In general, it seems $N$-compactness is indeed equivalent to Definition 3 in the aforementioned post linked by Ulli.

Definition 3. $A$ is relatively compact in $X$ if every open cover of $X$ has a finite subset that covers $A$...

(Incidentally, this means earlier we could have appealed to a different answer from that same question to show that under regularity, all definitions are equivalent.)

The proof is straightforward:

If $A$ fails Definition 3, let $\mathcal U$ be an open cover of $X$ with no finite subset covering $A$, and consider the directed system $\mathcal V$ of finite unions $V=U_1\cup\dots\cup U_n$ with each $U_i\in\mathcal U$; then as in the preceding argument construct a net of points in $A$ that is eventually outside of each $V\in \mathcal V$, hence a fortiori outside of each $U\in\mathcal U$, which therefore cannot converge in $X$.
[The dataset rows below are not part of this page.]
import Mathlib
import HarnessLib
import Literature.AlgebraicGeometry.RelativeSpec.SymmetricPowerNormal
import Literature.AlgebraicGeometry.Resolution.ProjectiveSpaceRegular
import Literature.AlgebraicGeometry.Resolution.CompletedPullbackRegular

/-!
# The glued quotient `X/G` is regular when its chart rings are (crux stmt-ResolutionOfSingularities-15640, line `Sketch`)

Stub `stub_isRegular_glued` of the cyclic divisorial transfer (lead c8) for the crux
`WildQuotients.WildQuotientResolution`: the chart-to-global step of the regularity of the quotient
`V/G` (the tree's glued quotient `Literature.AlgebraicGeometry.RelativeSpec.ActionOver.glued`,
SGA 1 V §1; Mumford, *Abelian Varieties*, §7). Every point `z` of `X/G` lies in a chart
`Spec Γ(O, r⁻¹U)^G ↪ O/G ↪ X/G` (`O` a `G`-stable open affine over the separated base `Y`,
`U ⊆ Y` an affine open around the image of `z`; `ActionOver.gluedι_jointly_surjective`,
`SubringDatum.fromSpec_preimage`), both arrows being open immersions, and the spectrum of a regular
ring is a regular scheme (`Resolution.Scheme.isRegular_Spec`); regularity of a scheme may be
checked on a jointly surjective family of open immersions
(`Resolution.Scheme.IsRegular.of_forall_exists_isOpenImmersion`).
-/

-- single-problem summit: the doubled namespace component `ResolutionOfSingularities` is forced
set_option linter.dupNamespace false

noncomputable section

open CategoryTheory Limits AlgebraicGeometry TopologicalSpace
open Literature.AlgebraicGeometry.Resolution Literature.AlgebraicGeometry.RelativeSpec

namespace Summit.ResolutionOfSingularities.ResolutionOfSingularities.Theorems.WildQuotientResolution.CyclicTransfer

/-- **Every point of `X/G` lies in an affine chart `Spec Γ(O, r⁻¹U)^G ↪ O/G ↪ X/G`.** For an
action `ρ` of a finite group `G` on `X` over a separated base `Y` (`r : X → Y` separated) and a
point `z` of the glued quotient `ρ.glued`, there are a `G`-stable open `O ⊆ X` affine over `Y`, an
affine open `U ⊆ Y` and a point `p` of `Spec Γ(O, (O ↪ X → Y)⁻¹U)^G` mapping to `z` under the
composite of the chart `Spec Γ(O, r⁻¹U)^G ↪ O/G` of the relative spectrum of the invariants
(`SubringDatum.openCover`) and the chart `O/G ↪ X/G` of the gluing (`ActionOver.gluedι`).
[cite: SGA1, Exp. V, §1, Prop. 1.8] [cite: MumfordAV1970, §7 Thm. p. 66] -/
theorem exists_chart_apply_eq {X Y : Scheme.{0}} {r : X ⟶ Y} {G : Type} [Group G] [Finite G]
    (ρ : ActionOver r G) [Y.IsSeparated] [IsSeparated r] (z : ρ.glued) :
    ∃ (O : ρ.StableAffineOpens) (U : Y.affineOpens)
      (p : ↥((ρ.restrict O.1 O.2.1).invariants.openCover.X U)),
      ((ρ.restrict O.1 O.2.1).invariants.openCover.f U ≫ ρ.gluedι O) p = z := by
  obtain ⟨O, q, rfl⟩ := ρ.gluedι_jointly_surjective z
  -- an affine open of the base around the image of `q`
  obtain ⟨U, hqU⟩ : ∃ U : Y.affineOpens,
      (ρ.restrict O.1 O.2.1).quotientToBase q ∈ (U : Y.Opens) := by
    obtain ⟨U, hU, hqU, -⟩ := exists_isAffineOpen_mem_and_subset (X := Y)
      (x := (ρ.restrict O.1 O.2.1).quotientToBase q) (U := ⊤) (Opens.mem_top _)
    exact ⟨⟨U, hU⟩, hqU⟩
  -- `q` lies in the chart `Spec Γ(O, r⁻¹U)^G = quotientToBase⁻¹ U ↪ O/G`
  have hmem : q ∈ (ρ.restrict O.1 O.2.1).invariants.fromSpec ⁻¹ᵁ (U : Y.Opens) := hqU
  rw [(ρ.restrict O.1 O.2.1).invariants.fromSpec_preimage U] at hmem
  obtain ⟨p, hp⟩ := hmem
  exact ⟨O, U, p, by rw [Scheme.Hom.comp_apply, hp]⟩

/-- **The glued quotient is regular when its chart rings are.** For an action `ρ` of a finite
group `G` on `X` over a separated base `Y` (`r : X → Y` separated), if every ring of invariants
`Γ(O, (O ↪ X → Y)⁻¹U)^G` (`O` a `G`-stable open affine over `Y`, `U ⊆ Y` affine open) is a
regular ring, then `X/G = ρ.glued` is a regular scheme: every point lies in a chart
`Spec Γ(O, r⁻¹U)^G ↪ O/G ↪ X/G` (`exists_chart_apply_eq`), an open immersion, and `Spec` of a
regular ring is regular (`Scheme.isRegular_Spec`), so regularity follows from
`Scheme.IsRegular.of_forall_exists_isOpenImmersion`. [cite: SGA1, Exp. V, §1, Prop. 1.8]
[cite: StacksProject, Tag 02IS] -/
theorem stub_isRegular_glued {X Y : Scheme.{0}} {r : X ⟶ Y} {G : Type} [Group G] [Finite G]
    (ρ : ActionOver r G) [Y.IsSeparated] [IsSeparated r]
    (h : ∀ (O : ρ.StableAffineOpens) (U : Y.affineOpens),
      IsRegularRing ((ρ.restrict O.1 O.2.1).invariants.ring U.1)) :
    Scheme.IsRegular ρ.glued := by
  refine Scheme.IsRegular.of_forall_exists_isOpenImmersion fun z => ?_
  obtain ⟨O, U, p, hp⟩ := exists_chart_apply_eq ρ z
  haveI := h O U
  exact ⟨_, (ρ.restrict O.1 O.2.1).invariants.openCover.f U ≫ ρ.gluedι O, inferInstance, ⟨p, hp⟩,
    Scheme.isRegular_Spec (.of ((ρ.restrict O.1 O.2.1).invariants.ring U.1))⟩

end Summit.ResolutionOfSingularities.ResolutionOfSingularities.Theorems.WildQuotientResolution.CyclicTransfer

end
import HarnessLib
import Literature.MathematicalPhysics.QuantumFieldTheory.Balaban1983to89.Beta.TransportLeg
import Literature.MathematicalPhysics.QuantumFieldTheory.Balaban1983to89.Beta.LeafK123Clauses

/-!
# Beta / LeafBlockLegs — the VALUE and GRADIENT block legs of Bałaban's scalar torus tower, kernel-checked:
# `ValDecay` and `GradDecay` (the two block-leg members of (2.35)) for `B1RG242Torus.tower P a 0`, all levels
# `1 ≤ j ≤ m + K`, by a DICTIONARY to the transported Combes–Thomas kernel theorem `TransportLeg.block_legs`

HONEST FRAMING (verbatim, page 1 of everything this cell writes): discharging `BetaPertH` makes Bałaban's UV
stability UNCONDITIONAL — a real constructive-QFT result; it is NOT the continuum limit and NOT the Clay problem.
ABSOLUTE RULE: no internally-minted statement enters as a cited fact; every hypothesis below is either kernel-proved in
the tree or an explicit hypothesis of the theorem that uses it.  THIS MODULE asserts nothing printed: it is a
Mathlib-elementary certificate about Bałaban's concrete SCALAR (`U = 1`), MASSLESS (`m² = 0`) torus tower
`B1RG242Torus.tower P a 0` (pv07 lineage), obtained by combining tree modules.  Zero cited facts, zero `sorry`.

WHAT IS PROVED (the two block-leg estimates that `Beta/LeafK123Clauses` (an1) isolated as the hypothesis fields
`ValDecay` / `GradDecay` of its supplier package `BlockLegDecay`, for the massless tower and `d ≥ 3`):
* `valDecay  (hd : 3 ≤ P.d) (ha : 0 < a) : LeafK123Clauses.ValDecay  P a 0 (cLeg P.d a) (dLeg P.d a)`, i.e.
  `|(G_j^{resc}Q_j^*)(x,y)| ≤ c_leg(d,a)·e^{−δ_leg(d,a)·L^{−j}T(x, fine y)}` for `1 ≤ j ≤ m + K`, all `x ∈ T^{(0)}`,
  `y ∈ T^{(j)}` (`G_j^{resc} = B5Display136Torus.Grs P a 0 j = (−Δ^{L^{−j}} + a_jQ_j^*Q_j)^{−1}`, `T` = the sup torus
  distance of `B5Ineq137Torus`, `fine y` the block corner);
* `gradDecay (hd) (ha) : LeafK123Clauses.GradDecay P a 0 (cLeg P.d a) (dLeg P.d a)`, the same bound for the
  `L^{−j}`-lattice gradient `(∂^{L^{−j}}_μ G_j^{resc}Q_j^*)(x,y) = L^j·((G_j^{resc}Q_j^*)(x+e_μ,y) − (G_j^{resc}Q_j^*)(x,y))`;
* `blockLegDecay_of_covDecay`: hence `CovDecay P a 0 c₃ δ₃ → BlockLegDecay P a 0 (max c_leg c₃) (min δ_leg δ₃)`, so the
  ONE remaining input of the an1 lane's `(W3a)₀` tails for the massless scalar tower is the covariance family
  `CovDecay` ((2.37); pv07's node G-pv07-5f / the an5 `FluctuationCovariance` dictionary) — then
  `LeafK123Clauses.leafK123_data{M,V,G}` and `{mixed,value,grad}Leg_tail_of_blockLegDecay` apply verbatim.
THE CONSTANTS `cLeg d a = K(d)·(2+a)/min{2,a/2}·e`, `dLeg d a = min{2,a/2}/(4(d+a+1))` depend on `d` and `a` ONLY
(`K(d)` = the constant of `TransportLeg.block_legs`, extracted as `Kleg d`): they are independent of the level `j`,
of `L`, of the cutoff `K` and of the volume `m` — uniformity over the levels comes from `a_j ∈ [a/2, a]`
(`aSeq_range`: `a(1 − L^{−2}) < a_j ≤ a`, `L ≥ 2`) and the monotonicity of the `TransportLeg` rate/constant in `a`.

THE ROUTE (a dictionary, §1–§2, then bookkeeping, §3–§4).  For `1 ≤ j ≤ m + K` put `n + 1 = L^j`.  The finest torus
`T^{(0)} = Site P 0` (`2L^{m+K}` sites per direction) IS the fine torus `Tor (fine (n+1) (Nv P j))` of the
`B5Prop11Plancherel`/`B5Blocks16` block geometry over the coarse torus `Tor (Nv P j) ≡ Site P j`
(`(n+1)·(2L^{m+K−j}) = 2L^{m+K}`, `B5Ineq137Torus.pow_mul_sitesPerDir`): the coordinatewise `val`-preserving maps
`toTor`/`ofTor` form an equivalence `torEquiv` carrying `Site.shift`/`Site.unshift` to `± unitVec`, the block map `blk`
to `B5Blocks16.blockOf`, and the torus distance `T P 0` to `TorusG0Decay.ldist` (§1).  Under it Bałaban's matrix
`Marg_j = −Δ^{L^{−j}} + a_jQ_j^*Q_j` (`B4Ineq115Torus.Marg P a 0 j`; its inverse is `Grs`) is EXACTLY the
pv23-g3 operator `TorusG0Decay.torusOp n (Nv P j) a_j = −Δ^η + a_jQ^*Q`, `η = 1/(n+1) = L^{−j}`
(`Marg_mulVec_transport`, from `B1RG242Torus.hOp_mulVec`/`extMat_mulVec`/`avgMat_mulVec` against
`TorusG0Decay.torusOp_mulVec`), hence `G_j^{resc}(x,x′) = G0 (toTor x) (toTor x′)` (`Grs_eq_G0`,
`Matrix.inv_submatrix_equiv`) and `(G_j^{resc}Q_j^*)(x,y) = (G0·1_{B(y)})(toTor x)` (`GrsQks_apply`) (§2).  The block
`B(y)` lies within `ldist ≤ L^j − 1` of its corner (`B5Ineq137Torus.T_blk_le`), so `edist(toTor x, B(y)) ≥
L^{−j}T(x, fine y) − 1` (`dist_sub_one_le_edist`), and `TransportLeg.block_legs` — the transported Combes–Thomas bound
`|(G0·1_{B(b)})(x)| ≤ K(2+a)/min{2,a}·e^{−δ_std(a)R}`, `|∇^η(G0·1_{B(b)})(x)| ≤ K(2+a)/min{2,a}·η·e^{−δ_std(a)R}` for
`R ≤ edist(x, B(b))` — gives both legs at once; the gradient's factor `η = L^{−j}` cancels the `L^j` of
`∂^{L^{−j}}_μ = L^j(S_μ − 1)` exactly (§3–§4).

HONEST SCOPE.  (i) `m² = 0` only (the β road is massless; `TransportLeg` is typed for `H·G0 = 1` with
`H = −Δ^η + aQ^*Q`); (ii) `d ≥ 3` (hypothesis of `TransportLeg.block_legs`; the case of interest is `d = 4`);
(iii) nothing here touches the covariance family `CovDecay`/(2.37) or the `K2` clause; (iv) the constant `K(d)` of
`TransportLeg.block_legs` is existential there and is only NAMED here (`Kleg`, by choice) — no numerical value is
claimed; (v) symmetry / right legs / the `LeafK123` clause plumbing are NOT redone (they are `Beta/LeafK123Clauses`).

Context (located, not used in proofs, not cited as facts).  [B4] p. 582, Lemma 2.4, (2.35): the value and
`∂^{L^{−j}}`-derivative block-leg bounds `≤ c₀e^{−δ₀|x−y|}`; [B5] p. 40 (1.136)–(1.137) applies them to the legs of the
one-loop kernels.  B4 = [cite: Balaban1983RegularityDecay]; B5 = [cite: Balaban1984PropagatorsI];
B1 = [cite: Balaban1982Higgs1] ((2.22) p. 610: the rescaled propagator `G_j`).
-/

namespace Literature.MathematicalPhysics.QuantumFieldTheory.Balaban1983to89

open Matrix

noncomputable section

namespace Beta.LeafBlockLegs

open B1RG242Torus
open B5Prop11Plancherel (Tor fine unitVec)
open B5Display136Torus (Grs shift_unshift unshift_shift eq_shift_iff)
open B5Ineq137Torus (Nv T toT blk blk_val T_blk_le T_nonneg T_triangle pow_mul_sitesPerDir)
open B4Ineq115Torus (Marg Grs_eq)
open Beta.TorusG0Decay (torusOp torusOp_mulVec toSite ldist edist)
open Beta.TorusG0Kernel (G0)
open Beta.EffectiveKernel (deltaStd deltaStd_pos deltaStd_le_one)
open Beta.TransportLeg (block_legs)
open Beta.LeafK123Clauses (ValDecay GradDecay CovDecay BlockLegDecay)
import Mathlib
import Literature.Analysis.FunctionSpaces.SobolevGradCommutatorLimit
import Literature.Analysis.FunctionSpaces.WeakDerivInner
import HarnessLib

/-!
# The DiPerna–Lions first-order commutator, V: the LOCAL form (`L²_loc × W^{1,2}_loc`, convergence in `L¹(B_R)`)

Analysis/FunctionSpaces support file (everything proved), sequel of `SobolevGradCommutatorLimit`
(the global `L² × W^{1,2}` form, `tendsto_lintegral_gradCommutator`).  On a finite-dimensional real inner
product space `H` with an additive Haar measure `μ` invariant under negation: for `θ ∈ L²_loc`
(`θ ∈ L²(B_r)` for every `r`), `u ∈ L²_loc` with a WHOLE-SPACE weak gradient `Du ∈ L²_loc`
(`HasWeakFDerivOn ⊤ μ u Du`), and bump kernels `k_i = (φ i).normed μ` with `rOut(φ i) → 0` and bounded first
gradient moments, for every radius `R`,
`∫_{B_R} ‖ ∫ θ(y)⟪u(x) − u(y), ∇k_i(x−y)⟫ dy + ∫ k_i(x−y) θ(y) tr Du(y) dy ‖ dx → 0`
(`tendsto_setLIntegral_gradCommutator`; also in the `Dk_i(x−y)[u x − u y]` currency,
`tendsto_setLIntegral_gradCommutator'`).  This is the local statement of DiPerna–Lions 1989, Lemma II.1
(`[u·∇, k_i⋆]θ → 0` in `L¹_loc` for `u ∈ W^{1,2}_loc`, `θ ∈ L²_loc`), the form consumed by renormalisation
arguments on the whole space.

Proof = CUT-OFF SURGERY, no new analysis: fix `R`, put `R' = max R 0`, let `χ` be the bump with
`rIn = R' + 1`, `rOut = R' + 2`, `s = B_{R'+3}`; then `θ' = 1_s θ ∈ L²(μ)` and `u' = χ • u ∈ W^{1,2}(μ)`
GLOBALLY, with weak gradient `Du' = Dχ ⊗ u + χ Du ∈ L²(μ)` (`HasWeakFDerivOn.smul_contDiff`,
`memLp_bump_smul`, `memLp_bump_weakFDeriv` — domination by `1_{B}(‖u‖ + ‖Du‖)`, `memSobolevDomain_one_of_memLp_weakFDeriv`).  As soon as
`rOut(φ i) < 1`, for `x ∈ B_R` the two `x`-integrands AGREE (`cutoff_dichotomy`: either `k_i(x−y) = 0 = ∇k_i(x−y)`,
or `‖y‖ < R' + 1`, where `θ' = θ`, `χ = 1` near `y`, so `u' = u` and `Du' = Du`), hence
`∫_{B_R} ‖local_i‖ = ∫_{B_R} ‖global'_i‖ ≤ ∫ ‖global'_i‖ → 0` by `tendsto_lintegral_gradCommutator`.

## Mathlib / tree search
Mathlib (this pin): no commutator lemmas.  Tree: `tendsto_lintegral_gradCommutator` (global form,
`SobolevGradCommutatorLimit`), `HasWeakFDerivOn.smul_contDiff` (`WeakDerivInner`), `memLp_indicator_iff_restrict` (Mathlib).

[cite: DiPernaLions1989, Lemma II.1]; [cite: Evans2010, §5.2.3 Thm. 1 (iv)]
-/

noncomputable section

open MeasureTheory Set Filter Metric Function
open scoped ENNReal NNReal InnerProductSpace Topology RealInnerProductSpace ContDiff

namespace Literature.Analysis.FunctionSpaces

variable {H : Type*} [NormedAddCommGroup H] [InnerProductSpace ℝ H] [FiniteDimensional ℝ H]
  [MeasurableSpace H] [BorelSpace H]

section CutoffData

variable (μ : Measure H)
variable {F : Type*} [NormedAddCommGroup F] [NormedSpace ℝ F]

omit [MeasurableSpace H] [BorelSpace H] in
/-- A bump centred at `0` vanishes off every ball `B_r`, `r > rOut`. [cite: Evans2010, §5.2.3 Thm. 1 (iv) (cut-off functions)] -/
theorem bump_apply_eq_zero_of_rOut_lt (χ : ContDiffBump (0 : H)) {r : ℝ} (hr : χ.rOut < r) {x : H}
    (hx : x ∉ ball (0 : H) r) : (χ : H → ℝ) x = 0 := by
  have hx' : x ∉ Function.support (χ : H → ℝ) := by
    rw [χ.support_eq]
    exact fun h => hx (ball_subset_ball hr.le h)
  simpa [Function.mem_support] using hx'

omit [MeasurableSpace H] [BorelSpace H] in
/-- The derivative of a bump centred at `0` vanishes off every ball `B_r`, `r > rOut`.
[cite: Evans2010, §5.2.3 Thm. 1 (iv) (cut-off functions)] -/
theorem fderiv_bump_eq_zero_of_rOut_lt (χ : ContDiffBump (0 : H)) {r : ℝ} (hr : χ.rOut < r) {x : H}
    (hx : x ∉ ball (0 : H) r) : fderiv ℝ (χ : H → ℝ) x = 0 := by
  apply fderiv_of_notMem_tsupport
  rw [χ.tsupport_eq]
  exact fun h => hx (closedBall_subset_ball hr h)

omit [MeasurableSpace H] [BorelSpace H] in
/-- A bump centred at `0` is `1` near every point of the OPEN ball `B_{rIn}`, so its derivative vanishes there.
[cite: Evans2010, §5.2.3 Thm. 1 (iv) (cut-off functions)] -/
theorem fderiv_bump_eq_zero_of_mem_ball_rIn (χ : ContDiffBump (0 : H)) {y : H} (hy : y ∈ ball (0 : H) χ.rIn) :
    fderiv ℝ (χ : H → ℝ) y = 0 := by
  have hev : (χ : H → ℝ) =ᶠ[𝓝 y] fun _ => (1 : ℝ) := by
    filter_upwards [isOpen_ball.mem_nhds hy] with z hz
    exact χ.one_of_mem_closedBall (ball_subset_closedBall hz)
  rw [hev.fderiv_eq, fderiv_const_apply]

/-- **Cut-off in `L^p`**: if `u ∈ L^p(B_r)` and `χ` is a bump with `rOut < r`, then `χ • u ∈ L^p(μ)` globally.
[cite: Evans2010, §5.2.3 Thm. 1 (iv)] -/
theorem memLp_bump_smul (χ : ContDiffBump (0 : H)) {r : ℝ} (hr : χ.rOut < r) {p : ℝ≥0∞} {u : H → F}
    (hu : MemLp u p (μ.restrict (ball (0 : H) r))) : MemLp (fun x => (χ : H → ℝ) x • u x) p μ := by
  have h1 : MemLp (fun x => (χ : H → ℝ) x • u x) p (μ.restrict (ball (0 : H) r)) :=
    MemLp.of_le_mul (c := 1) hu (χ.continuous.aestronglyMeasurable.smul hu.1)
      (Eventually.of_forall fun x => by
        rw [norm_smul, Real.norm_of_nonneg χ.nonneg, one_mul]
        exact mul_le_of_le_one_left (norm_nonneg _) χ.le_one)
  have h2 : (fun x => (χ : H → ℝ) x • u x) = (ball (0 : H) r).indicator (fun x => (χ : H → ℝ) x • u x) := by
    funext x
    by_cases hx : x ∈ ball (0 : H) r
    · rw [indicator_of_mem hx]
    · rw [indicator_of_notMem hx, bump_apply_eq_zero_of_rOut_lt χ hr hx, zero_smul]
  rw [h2, memLp_indicator_iff_restrict measurableSet_ball]
  exact h1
Conversely, if $A$ satisfies Definition 3, and $\{x_i\mid i\in I\}$ is a net in $A$, then argue there is some $x\in X$ for which $x_i$ frequently lies in every neighborhood (otherwise we get a contradiction to Definition 3). Then construct a convergent subnet in the usual way as done here, for example. Of course as a limit of a net in $A$, we have $x\in \overline{A}$.